▶ _Work to complete_
Go through the entries below and copy each line that holds the word "hGcont".

▶ _Source data_
import Summits.QuantumFields.QCD.Theses.HeatSlicedQuarks
import Summits.QuantumFields.QCD.Theorems.HeatSlicedQuarksTracedQuadraticParametrixDerivativeColumnIdentificationAux
import Summits.QuantumFields.QCD.Theorems.HeatSlicedQuarksTracedQuadraticParametrixFreeTimeDerivativeProfile
import Summits.QuantumFields.QCD.Theorems.HeatSlicedQuarksInterleavedHeatSliceFlowParametrixDiagonalLog

/-!
# Stub `stub_derivativeColumnIdentification` of line `Sketch` — column inputs
(crux `TracedQuadraticParametrix`, item stmt-QuantumFields-17985; lead prover-line-stmt-QuantumFields-17985-0)

The three column-level inputs of the derivative column law, packaged once for all times:

* `weighted_free_col_diff_le` / `hopping_col_lipschitz` — the TIME-LIPSCHITZ MODULUS of the hopping perturbation applied to
  the free column, `‖E(K_1(u) − K_1(s))e_{(x,a,α)}‖₂ ≤ δA₃ (s−u)/((1+s/2)√(1+s/2))` for `u ∈ [s/2, s]`: FTC
  `K_1(u) − K_1(s) = ∫_u^s H_1K_1(v)dv` (landed `stub_rowDuhamel`), Minkowski with the `(d+3)²`-weights of the landed
  `stub_hoppingWeightedBounds`, the landed free time-derivative profile `stub_freeTimeDerivativeProfile` (p136346) and the
  landed moments `stub_freeWeightedMoments` — this is what the maximal-regularity step consumes;
* `hopping_col_l1_bound` — the `ℓ¹` bound `‖EᴴD_1K_1(σ)e_{(x,a,α)}‖₁ ≤ δA₂` (as in the landed `stub_columnIdentification`);
* `deriv_col_sup` — the `ℓ¹ → ℓ²` size of one Dirac factor on the interacting kernel under global smallness,
  `‖D_W K_W(σ) e_q‖₂ ≤ √(C₉/(eσ³))` for `1 ≤ σ ≤ r²` (spectral gain `sum_norm_sq_col_mul_exp_le` + the closed crux 8871 at
  every site).
-/

noncomputable section

namespace Summit.QuantumFields.QCD.Cruxes.TracedQuadraticParametrix.Sketch

open Literature.MathematicalPhysics.QuantumLattice Literature.MathematicalPhysics.QuantumFieldTheory
  Literature.Probability.LatticeModels
open Summit.QuantumFields.QCD.Theses.HeatSlicedQuarks
open Summit.QuantumFields.QCD.Cruxes.InterleavedHeatSliceFlow.Sketch
open Summit.QuantumFields.QCD.Theorems.SmallFieldUltracontractivity.Negative
open Summit.QuantumFields.QCD.Cruxes.SmallFieldUltracontractivity.PointCentredAxialParabolic
open MeasureTheory intervalIntegral
open scoped Matrix ComplexConjugate

variable {L : ℕ} [NeZero L]

/-! ### The time-Lipschitz modulus of the weighted free column -/

/-- **FTC for the free column**: `(K_1(u) − K_1(s'))(q,p₀) = ∫_u^{s'} (H_1 K_1(τ))(q,p₀) dτ` for every Hermitian generator
written as `BᴴB` (landed `stub_rowDuhamel` with trivial left kernel and weight). -/
theorem free_col_diff_eq_integral {ι : Type} [Fintype ι] [DecidableEq ι] (B : Matrix ι ι ℂ) {u s' : ℝ} (hus : u ≤ s')
    (q p₀ : ι) :
    (NormedSpace.exp (-(u : ℂ) • (Bᴴ * B)) - NormedSpace.exp (-(s' : ℂ) • (Bᴴ * B))) q p₀ =
      ∫ τ in u..s', ((Bᴴ * B) * NormedSpace.exp (-(τ : ℂ) • (Bᴴ * B))) q p₀ := by
  have h := stub_rowDuhamel ι (0 : Matrix ι ι ℂ) (Bᴴ * B) 1 (fun _ => (1 : ℝ)) (fun _ => (0 : ℝ)) u s' hus
    (fun τ _ => hasDerivAt_const τ (1 : ℝ)) continuousOn_const q p₀
  simp only [smul_zero, NormedSpace.exp_zero, Matrix.mul_one, Complex.ofReal_one, one_mul,
    Complex.ofReal_zero, zero_smul, add_zero, one_smul, zero_sub] at h
  rw [Matrix.sub_apply, ← neg_sub, h, ← intervalIntegral.integral_neg]
  refine intervalIntegral.integral_congr fun τ _ => ?_
  simp only [Matrix.neg_mul, Matrix.neg_apply, neg_neg]

/-- **Time-Lipschitz modulus of the weighted free column.**  If the time derivative of the free column has the profile
`‖(H_1K_1(τ))((z,b,β),p₀)‖ ≤ C_T/(1+τ+d(x,z)²)³` for `τ ∈ [u, s']` and the weighted moment
`Σ_z (d+3)²((1+τ)/(1+τ+d²)³)² ≤ M/(1+τ)` holds, then for `0 ≤ u ≤ s'`
`√(Σ_q (d(x,q)+3)² ‖(K_1(u) − K_1(s'))(q,p₀)‖²) ≤ (s' − u) · √(12 C_T² M)/((1+u)√(1+u))`. -/
theorem weighted_free_col_diff_le (B : Matrix (TorusSite 4 L × Fin 3 × Fin 4) (TorusSite 4 L × Fin 3 × Fin 4) ℂ)
    (x : TorusSite 4 L) (p₀ : TorusSite 4 L × Fin 3 × Fin 4) {C_T M u s' : ℝ}
    (hu : 0 ≤ u) (hus : u ≤ s')
    (hT : ∀ τ, u ≤ τ → τ ≤ s' → ∀ (z : TorusSite 4 L) (b : Fin 3) (β : Fin 4),
      ‖((Bᴴ * B) * NormedSpace.exp (-(τ : ℂ) • (Bᴴ * B))) (z, b, β) p₀‖ ≤ C_T / (1 + τ + (torusDist x z : ℝ) ^ 2) ^ 3)
    (hM : ∀ τ, 0 ≤ τ → ∑ z : TorusSite 4 L, ((torusDist x z : ℝ) + 3) ^ 2 *
      ((1 + τ) / (1 + τ + (torusDist x z : ℝ) ^ 2) ^ 3) ^ 2 ≤ M / (1 + τ)) :
    Real.sqrt (∑ q : TorusSite 4 L × Fin 3 × Fin 4, ((torusDist x q.1 : ℝ) + 3) ^ 2 *
        ‖(NormedSpace.exp (-(u : ℂ) • (Bᴴ * B)) - NormedSpace.exp (-(s' : ℂ) • (Bᴴ * B))) q p₀‖ ^ 2) ≤
      (s' - u) * (Real.sqrt (12 * C_T ^ 2 * M) / ((1 + u) * Real.sqrt (1 + u))) := by
  set H : Matrix _ _ ℂ := Bᴴ * B with hH
  -- the weighted difference as an interval integral
  let w : (TorusSite 4 L × Fin 3 × Fin 4) → ℂ := fun q =>
    (((torusDist x q.1 : ℝ) + 3 : ℝ) : ℂ) * (NormedSpace.exp (-(u : ℂ) • H) - NormedSpace.exp (-(s' : ℂ) • H)) q p₀
  let G : ℝ → (TorusSite 4 L × Fin 3 × Fin 4) → ℂ := fun τ q =>
    (((torusDist x q.1 : ℝ) + 3 : ℝ) : ℂ) * ((H * NormedSpace.exp (-(τ : ℂ) • H)) q p₀)
  have hw : ∀ q, w q = ∫ τ in u..s', G τ q := fun q => by
    show (((torusDist x q.1 : ℝ) + 3 : ℝ) : ℂ) * _ = ∫ τ in u..s', (((torusDist x q.1 : ℝ) + 3 : ℝ) : ℂ) * _
    rw [intervalIntegral.integral_const_mul, free_col_diff_eq_integral B hus q p₀]
  have hGcont : ∀ q, ContinuousOn (fun τ => G τ q) (Set.Icc u s') := by
    intro q
    have h := rowDuhamel_continuousOn_entry (0 : Matrix _ _ ℂ) H H s' (θ := fun _ => (0 : ℝ)) (θ' := fun _ => (1 : ℝ))
      (S := Set.Icc u s') continuousOn_const continuousOn_const q p₀
    have h' : ContinuousOn (fun τ : ℝ => (H * NormedSpace.exp (-(τ : ℂ) • H)) q p₀) (Set.Icc u s') := by
      refine h.congr fun τ _ => ?_
      simp only [smul_zero, NormedSpace.exp_zero, Matrix.one_mul, Complex.ofReal_one, one_smul,
        Complex.ofReal_zero, zero_smul, zero_add]
    exact continuousOn_const.mul h'
  -- the norm of the weighted difference equals the weighted sum
  have hnorm : ∀ q : TorusSite 4 L × Fin 3 × Fin 4, ((torusDist x q.1 : ℝ) + 3) ^ 2 *
      ‖(NormedSpace.exp (-(u : ℂ) • H) - NormedSpace.exp (-(s' : ℂ) • H)) q p₀‖ ^ 2 = ‖w q‖ ^ 2 := by
    intro q
    show _ = ‖(((torusDist x q.1 : ℝ) + 3 : ℝ) : ℂ) * _‖ ^ 2
    rw [norm_mul, Complex.norm_real, Real.norm_eq_abs, abs_of_nonneg (by positivity), mul_pow]
  simp only [hnorm]
  -- pointwise bound of the integrand by a constant
  set Λ : ℝ := Real.sqrt (12 * C_T ^ 2 * M) / ((1 + u) * Real.sqrt (1 + u)) with hΛ
  have h1u : 0 < 1 + u := by linarith
  have hbound : ∀ τ ∈ Set.Icc u s', Real.sqrt (∑ q, ‖G τ q‖ ^ 2) ≤ Λ := by
    intro τ hτ
    have h1τ : 0 < 1 + τ := by linarith [hτ.1]
    have hGq : ∀ q, ‖G τ q‖ ^ 2 = ((torusDist x q.1 : ℝ) + 3) ^ 2 * ‖(H * NormedSpace.exp (-(τ : ℂ) • H)) q p₀‖ ^ 2 := by
      intro q
      show ‖(((torusDist x q.1 : ℝ) + 3 : ℝ) : ℂ) * _‖ ^ 2 = _
      rw [norm_mul, Complex.norm_real, Real.norm_eq_abs, abs_of_nonneg (by positivity), mul_pow]
    simp only [hGq]
    have hw0 : ∀ z : TorusSite 4 L, 0 ≤ ((torusDist x z : ℝ) + 3) ^ 2 := fun z => by positivity
    have hprof := sum_weight_norm_sq_le_of_profile (fun q => (H * NormedSpace.exp (-(τ : ℂ) • H)) q p₀)
      (fun z => ((torusDist x z : ℝ) + 3) ^ 2) (fun z => 1 / (1 + τ + (torusDist x z : ℝ) ^ 2) ^ 3) hw0
      (fun z b β => by rw [mul_one_div]; exact hT τ hτ.1 hτ.2 z b β)
    have hmom : ∑ z : TorusSite 4 L, ((torusDist x z : ℝ) + 3) ^ 2 * (1 / (1 + τ + (torusDist x z : ℝ) ^ 2) ^ 3) ^ 2 ≤
        M / (1 + τ) ^ 3 := by
      have hre : ∀ z : TorusSite 4 L, ((torusDist x z : ℝ) + 3) ^ 2 * (1 / (1 + τ + (torusDist x z : ℝ) ^ 2) ^ 3) ^ 2 =
          (1 / (1 + τ) ^ 2) * (((torusDist x z : ℝ) + 3) ^ 2 *
            ((1 + τ) / (1 + τ + (torusDist x z : ℝ) ^ 2) ^ 3) ^ 2) := by
        intro z
        field_simp
      rw [Finset.sum_congr rfl fun z _ => hre z, ← Finset.mul_sum]
      calc 1 / (1 + τ) ^ 2 * ∑ z : TorusSite 4 L, ((torusDist x z : ℝ) + 3) ^ 2 *
            ((1 + τ) / (1 + τ + (torusDist x z : ℝ) ^ 2) ^ 3) ^ 2
          ≤ 1 / (1 + τ) ^ 2 * (M / (1 + τ)) := mul_le_mul_of_nonneg_left (hM τ (by linarith [hτ.1])) (by positivity)
        _ = M / (1 + τ) ^ 3 := by field_simp
    have hkey : ∑ q : TorusSite 4 L × Fin 3 × Fin 4, ((torusDist x q.1 : ℝ) + 3) ^ 2 *
        ‖(H * NormedSpace.exp (-(τ : ℂ) • H)) q p₀‖ ^ 2 ≤ 12 * C_T ^ 2 * (M / (1 + τ) ^ 3) :=
      hprof.trans (mul_le_mul_of_nonneg_left hmom (by positivity))
    calc Real.sqrt (∑ q : TorusSite 4 L × Fin 3 × Fin 4, ((torusDist x q.1 : ℝ) + 3) ^ 2 *
          ‖(H * NormedSpace.exp (-(τ : ℂ) • H)) q p₀‖ ^ 2)
        ≤ Real.sqrt (12 * C_T ^ 2 * (M / (1 + τ) ^ 3)) := Real.sqrt_le_sqrt hkey
      _ = Real.sqrt (12 * C_T ^ 2 * M) / ((1 + τ) * Real.sqrt (1 + τ)) := by
          rw [show 12 * C_T ^ 2 * (M / (1 + τ) ^ 3) = 12 * C_T ^ 2 * M / ((1 + τ) ^ 2 * (1 + τ)) by ring,
            Real.sqrt_div' _ (by positivity), Real.sqrt_mul (sq_nonneg (1 + τ)), Real.sqrt_sq h1τ.le]
      _ ≤ Λ := by
          rw [hΛ]
          refine div_le_div_of_nonneg_left (Real.sqrt_nonneg _) (by positivity) ?_
          exact mul_le_mul (by linarith [hτ.1]) (Real.sqrt_le_sqrt (by linarith [hτ.1])) (Real.sqrt_nonneg _) h1τ.le
  have hdual := sqrt_sum_norm_sq_le_integral_of_forall_le w G (fun _ => Λ) hus hGcont continuousOn_const hw hbound
  refine hdual.trans (le_of_eq ?_)
  rw [intervalIntegral.integral_const, smul_eq_mul]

▶ _Solution to this exercise_
  have hGcont : ∀ q, ContinuousOn (fun τ => G τ q) (Set.Icc u s') := by
  have hdual := sqrt_sum_norm_sq_le_integral_of_forall_le w G (fun _ => Λ) hus hGcont continuousOn_const hw hbound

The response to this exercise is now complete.